_Raw data:_
/-!
# `Balaban1983to89.B9Ineq377POne` — B9 p. 405–406 (3.76)–(3.77): the kernel bound for the non-local operator `P₁(A)` of
# `D_{U′U}R(U′U)D*_{U′U} = DRD* − V₂(A) − P₁(A)`, in the block-majorant (operator) form of [4] (2.51), DERIVED from the
# (3.49)-entries of `P(U)`, the (3.68)-entries of `P′(A)` and the size of the first-order letters `D_{U′U} − D_U`, `D*_{U′U} − D*_U`

HONEST FRAMING (cell `lit-balaban`, verbatim): statement-level skeleton of published theorems with citation tags; proofs
where landed; nothing here is a claim about the Yang–Mills mass gap.

CITATION HEADER (lean-in-tree rule).  T. Bałaban, *Propagators for lattice gauge theories in a background field*, Commun.
Math. Phys. **99** (1985) 389–434 [`Balaban1985BackgroundPropagators`] (cell paper B9; journal page = PDF page + 388):
p. 405 [PDF 17] (3.74)–(3.76) and p. 406 [PDF 18] (3.77) with the sentence introducing it; p. 399 [PDF 11] (3.49); p. 403
[PDF 15] (3.68); p. 396 [PDF 8] (3.37); [4] = T. Bałaban, *Propagators and renormalization transformations for lattice gauge
theories. II*, Commun. Math. Phys. **96** (1984) 223–250 [`Balaban1984PropagatorsII`], (2.51)–(2.55) p. 232, Lemma 2.1 p. 234,
(2.68) p. 235.  Text read from the held text layer (`lit read paper:balaban1985-cmp99-background-propagators --pages 14-20`)
and the renders `b2b-balaban-ref1/pages/1985-cmp99-background-propagators/…-p017-x2.png`, `…-p018-x2.png` READ AS IMAGES by
this seat (2026-08-21).  Cell `lit-balaban` seat r06 gen 7 (B9 fold owner), SKELETON row `B9.Eq3.76` (whose status so far
read «(ring algebra of (3.76)); (3.77) typed as hypothesis shape»).  Continuation of the same seat's `B9Ineq366CPrime` /
`B9Ineq368PPrime` (gen 6; their composition lemmas and the (3.49)/(3.68) operator forms are used BY NAME) and of pv27's
`B9Eq386Neumann` (`pOne` = the printed `P₁(A)`, `eq376`; used BY NAME).

WHAT IS PRINTED («…» verbatim).  p. 405: «These expansions imply the following one: D_{U′U}R(U′U)D\*_{U′U} = D_UR(U)D\*_U −
V₂(A) − (D_{U′U} − D_U)P(U)D\*_U − D_UP(U)(D\*_{U′U} − D\*_U) − (D_{U′U} − D_U)P(U)(D\*_{U′U} − D\*_U) − D_{U′U}P′(A)D\*_{U′U} =
DRD\* − V₂(A) − P₁(A), (3.76)»  p. 406: «where the operator P₁(A) is a non-local operator whose kernel satisfies the bound
|P_{1,μν}(A; x, x′)| ≦ O(1)α₁(Lʲη)⁻²(L^{j′}η)^{−d}e^{−(1/2)δ₀d(y,y′)} for x ∈ Δ(y), y ∈ Λ_j, x′ ∈ Δ(y′), y′ ∈ Λ_{j′}. (3.77)  Of
course, all the functions and operators introduced above are analytic on the domain (3.37).»  The letters: p. 405 (3.74)
«(D\*_{U′U}A′)(x) = (D\*_UA′)(x) + Σ_ν η⁻¹[exp(−ηi ad_{R(U(x,x−ηe_ν))A_ν(x−ηe_ν)}) − 1]·R(U(x, x − ηe_ν))A′_ν(x − ηe_ν)», p. 404
(3.70) (the same first-order expansion for `D_{U′U}`), p. 396 (3.37) «|A| < α₁(Lʲη)⁻¹ … on Bʲ(Λ_j)»; p. 399 (3.49) and p. 403
(3.68) (the four kernel entries of `P = I − R` and of `P′(A)`, `P(U′U) = P(U) + P′(A)`).

WHAT THIS FILE PROVES (theorems; one real-constant definition with body `kappa377`; no `Prop` placeholders, 0 new facts;
standard axioms).  SETTING as in `B9Ineq368PPrime`: pv08's `B6RandomWalk.HasMajorant` over `B9Thm34Ext.toB6`, all letters
in ONE `Module.End ℝ (W → ℝ)` with block map `blk : W → 𝔅` (`W` carries sites, bonds and blocks, so that the derivative
letters `D = D_U`, `Ds = D*_U` and their `U′U`-versions `D′`, `Ds′` are elements too).
* §1 `pOne_expand` — with `E := D′ − D`, `E* := D*′ − D*` the printed `P₁(A)` (`B9Eq386Neumann.pOne`) is the sum of the
  seven words `E·(PD*) + (DP)·E* + E·P·E* + D·P′·D* + E·(P′D*) + (DP′)·E* + E·P′·E*` (ring algebra).
* §2 **`ineq377_op`** — (3.77) in block-majorant (operator) form: from the (3.49)-shaped entries `P ≺ κ_P e^{−δd}`,
  `D·P ≺ κ_P(Lʲη)⁻¹e^{−δd}`, `P·D* ≺ κ_P(Lʲη)⁻¹e^{−δd}`, the (3.68)-shaped entries `P′ ≺ κ_{P′}α₁e^{−δd}`, `D·P′`, `P′·D* ≺
  κ_{P′}α₁(Lʲη)⁻¹e^{−δd}`, `D·P′·D* ≺ κ_{P′}α₁(Lʲη)⁻²e^{−δd}`, and the first-order letters `E`, `E* ≺ c_Eα₁(Lʲη)⁻¹e^{−δd}`, with
  the scale transfer of the p. 398 remark for the weight `(Lʲη)⁻¹` at exponent `α` (constant `Λ`), (2.61) at `β` and (2.54):
  **`P₁(A) ≺ κ₃₇₇·α₁·(Lʲη)⁻²·e^{−ρ d(y,y′)}`** for every rate `ρ ≧ 0` with `ρ + 2(α+β)δ₀ ≦ δ`, **`κ₃₇₇ = κ_{P′} + Λc·c_E·(2κ_P +
  c_Eα₁κ_Pc + 2α₁κ_{P′} + c_Eα₁²κ_{P′}c)`**, `c = c₁(β)` of [4] (2.61) — every word carries at least one small factor `α₁`.
* §3 **`ineq377_op_of_349`** — the same with `P = P(U) = B9Eq360Vprime.pOp G Qs Cinv Q` ((3.25)) and its three entries
  DISCHARGED by gen 6's `B9Ineq368PPrime.ineq349_op` from the Theorem-3.1/3.2-shaped inputs (so `κ_P = κ₃₄₉`): the interfaces
  of the two files compose (rates: (3.49) at `ρ₁` with `ρ₁ + (2α+β)δ₀ ≦ δ`, then (3.77) at `ρ` with `ρ + 2(α+β)δ₀ ≦ ρ₁`).

SCOPE / NOT CLAIMED.  (i) OPERATOR (block `L^∞ → L^∞`) FORM, as in `B9Ineq368PPrime` (i): the printed POINTWISE kernel bound
(3.77) with its factor `(L^{j′}η)^{−d}` is stronger; the operator form is what the Neumann step (3.84)–(3.86) consumes
(`B9Eq386Neumann` §4, `B9Thm34Ext`).  (ii) The (3.68) entries `P′D*`, `DP′D*` enter as hypotheses OF THE PRINTED SHAPE — they
are printed in (3.68) but not derived in the block-sup calculus (`B9Ineq368PPrime` (ii): Hölder zone, cell GAPS G-B9-02); the
entries `P′`, `DP′` are gen 6's `ineq368_op`/`ineq368_op_D` when wanted.  (iii) The majorant `c_Eα₁(Lʲη)⁻¹e^{−δd}` of `E =
D_{U′U} − D_U` is the READING of (3.70)/(3.74) + (3.37): `E` is the nearest-neighbour-local first-order letter
`η⁻¹[exp(ηi ad_{RA}) − 1]R(U)·` of sup-size `O(1)|A| ≦ O(1)α₁(Lʲη)⁻¹`, and a local letter of reach one bond has the
(2.51)-majorant `c_E·(…)·e^{−δd}` as soon as `c_E` absorbs `O(1)e^{δ·d₁}`, `d₁` = the largest multiscale distance of adjacent
blocks — this identification on a concrete carrier is the reader's (pv27's `B9Eq370Expansion`/`B9Eq375Composition` hold the
pointwise letters).  (iv) Rates: `ρ` is any rate with the stated margin below the COMMON input rate `δ` (the print's «½δ₀» in
its re-defined-constants convention, cf. `B9Ineq349.rates_349`, GAPS G-B9-21).  (v) Nothing of `V₂(A)` ((3.75), pv27
`B9Eq375Composition`), of (3.78)–(3.86), analyticity, or any theorem of the series' end-statement.  Value = one asserted
«whose kernel satisfies the bound» step of the printed proof of Theorem 3.4 kernel-checked in operator form with its constant,
NOT summit progress.

RELATED IN THE TREE, NOT DUPLICATED (searched 2026-08-21: `ls Balaban1983to89/ | grep -i '377\|383\|385'` = ∅, `grep -lw pOne`
= `B9Eq386Neumann`, `B9Eq360Vprime`, `B9Eq373V3*`): `B9Eq386Neumann` §1 (`pOne`, `eq376`, `eq376_line1` — the ring algebra of
(3.76), USED BY NAME; (3.77) there is a hypothesis shape only); `B9Ineq368PPrime` ((3.49)/(3.68) operator forms, USED BY NAME);
`B9Ineq366CPrime` (composition lemmas, USED BY NAME); `B9Eq375Composition`/`B9Eq375Locality` (pv27: `V₂`, (3.75), pointwise);
`B9Eq370Expansion` (pv27: the (3.70) expansion of `D_{U′U}`, pointwise).  None derives (3.77).
-/

noncomputable section

namespace Literature.MathematicalPhysics.QuantumFieldTheory.Balaban1983to89.B9Ineq377POne

open Literature.MathematicalPhysics.QuantumFieldTheory.Balaban1983to89
open Literature.MathematicalPhysics.QuantumFieldTheory.Balaban1983to89.B6RandomWalk (HasMajorant BlockSupp
  hasMajorant_mono hasMajorant_mul hasMajorant_add Triangle254 Ineq261)
open Literature.MathematicalPhysics.QuantumFieldTheory.Balaban1983to89.B9Thm34Ext (toB6)
open Literature.MathematicalPhysics.QuantumFieldTheory.Balaban1983to89.B9Ineq347 (ScaleTransfer)
open Literature.MathematicalPhysics.QuantumFieldTheory.Balaban1983to89.B9Ineq366CPrime (hasMajorant_comp_decay
  hasMajorant_comp_decay_right1 hasMajorant_rate_mono)
open Literature.MathematicalPhysics.QuantumFieldTheory.Balaban1983to89.B9Eq386Neumann (pOne)

/-! ## §1  The seven words of `P₁(A)` -/

section Words

variable {S : Type*} [Ring S]

/-- **(3.76) expanded**: writing `D_{U′U} = D_U + E`, `D*_{U′U} = D*_U + E*` (the first-order expansions (3.70), (3.74)),
the printed `P₁(A) = (D′−D)PD* + DP(D′*−D*) + (D′−D)P(D′*−D*) + D′P′(A)D′*` (`B9Eq386Neumann.pOne`) is the sum of seven
words, each containing at least one small letter (`E`, `E*` or `P′`):
`E·(PD*) + (DP)·E* + E·P·E* + D·P′·D* + E·(P′D*) + (DP′)·E* + E·P′·E*`. [cite: Balaban1985BackgroundPropagators, (3.76) p.405] -/
theorem pOne_expand (D E Ds Es P Pp : S) :
    pOne D (D + E) Ds (Ds + Es) P Pp =
      E * (P * Ds) + D * P * Es + E * P * Es + D * Pp * Ds + E * (Pp * Ds) + D * Pp * Es + E * Pp * Es := by
  simp only [pOne]
  noncomm_ring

_Work task:_ Quote the data above from the line containing "hasMajorant_mono hasMajorant_mul hasMajorant_add" to the line containing "words, each containing", inclusive, and stop.

_Reply to the task:_
  hasMajorant_mono hasMajorant_mul hasMajorant_add Triangle254 Ineq261)
open Literature.MathematicalPhysics.QuantumFieldTheory.Balaban1983to89.B9Thm34Ext (toB6)
open Literature.MathematicalPhysics.QuantumFieldTheory.Balaban1983to89.B9Ineq347 (ScaleTransfer)
open Literature.MathematicalPhysics.QuantumFieldTheory.Balaban1983to89.B9Ineq366CPrime (hasMajorant_comp_decay
  hasMajorant_comp_decay_right1 hasMajorant_rate_mono)
open Literature.MathematicalPhysics.QuantumFieldTheory.Balaban1983to89.B9Eq386Neumann (pOne)

/-! ## §1  The seven words of `P₁(A)` -/

section Words

variable {S : Type*} [Ring S]

/-- **(3.76) expanded**: writing `D_{U′U} = D_U + E`, `D*_{U′U} = D*_U + E*` (the first-order expansions (3.70), (3.74)),
the printed `P₁(A) = (D′−D)PD* + DP(D′*−D*) + (D′−D)P(D′*−D*) + D′P′(A)D′*` (`B9Eq386Neumann.pOne`) is the sum of seven
words, each containing at least one small letter (`E`, `E*` or `P′`):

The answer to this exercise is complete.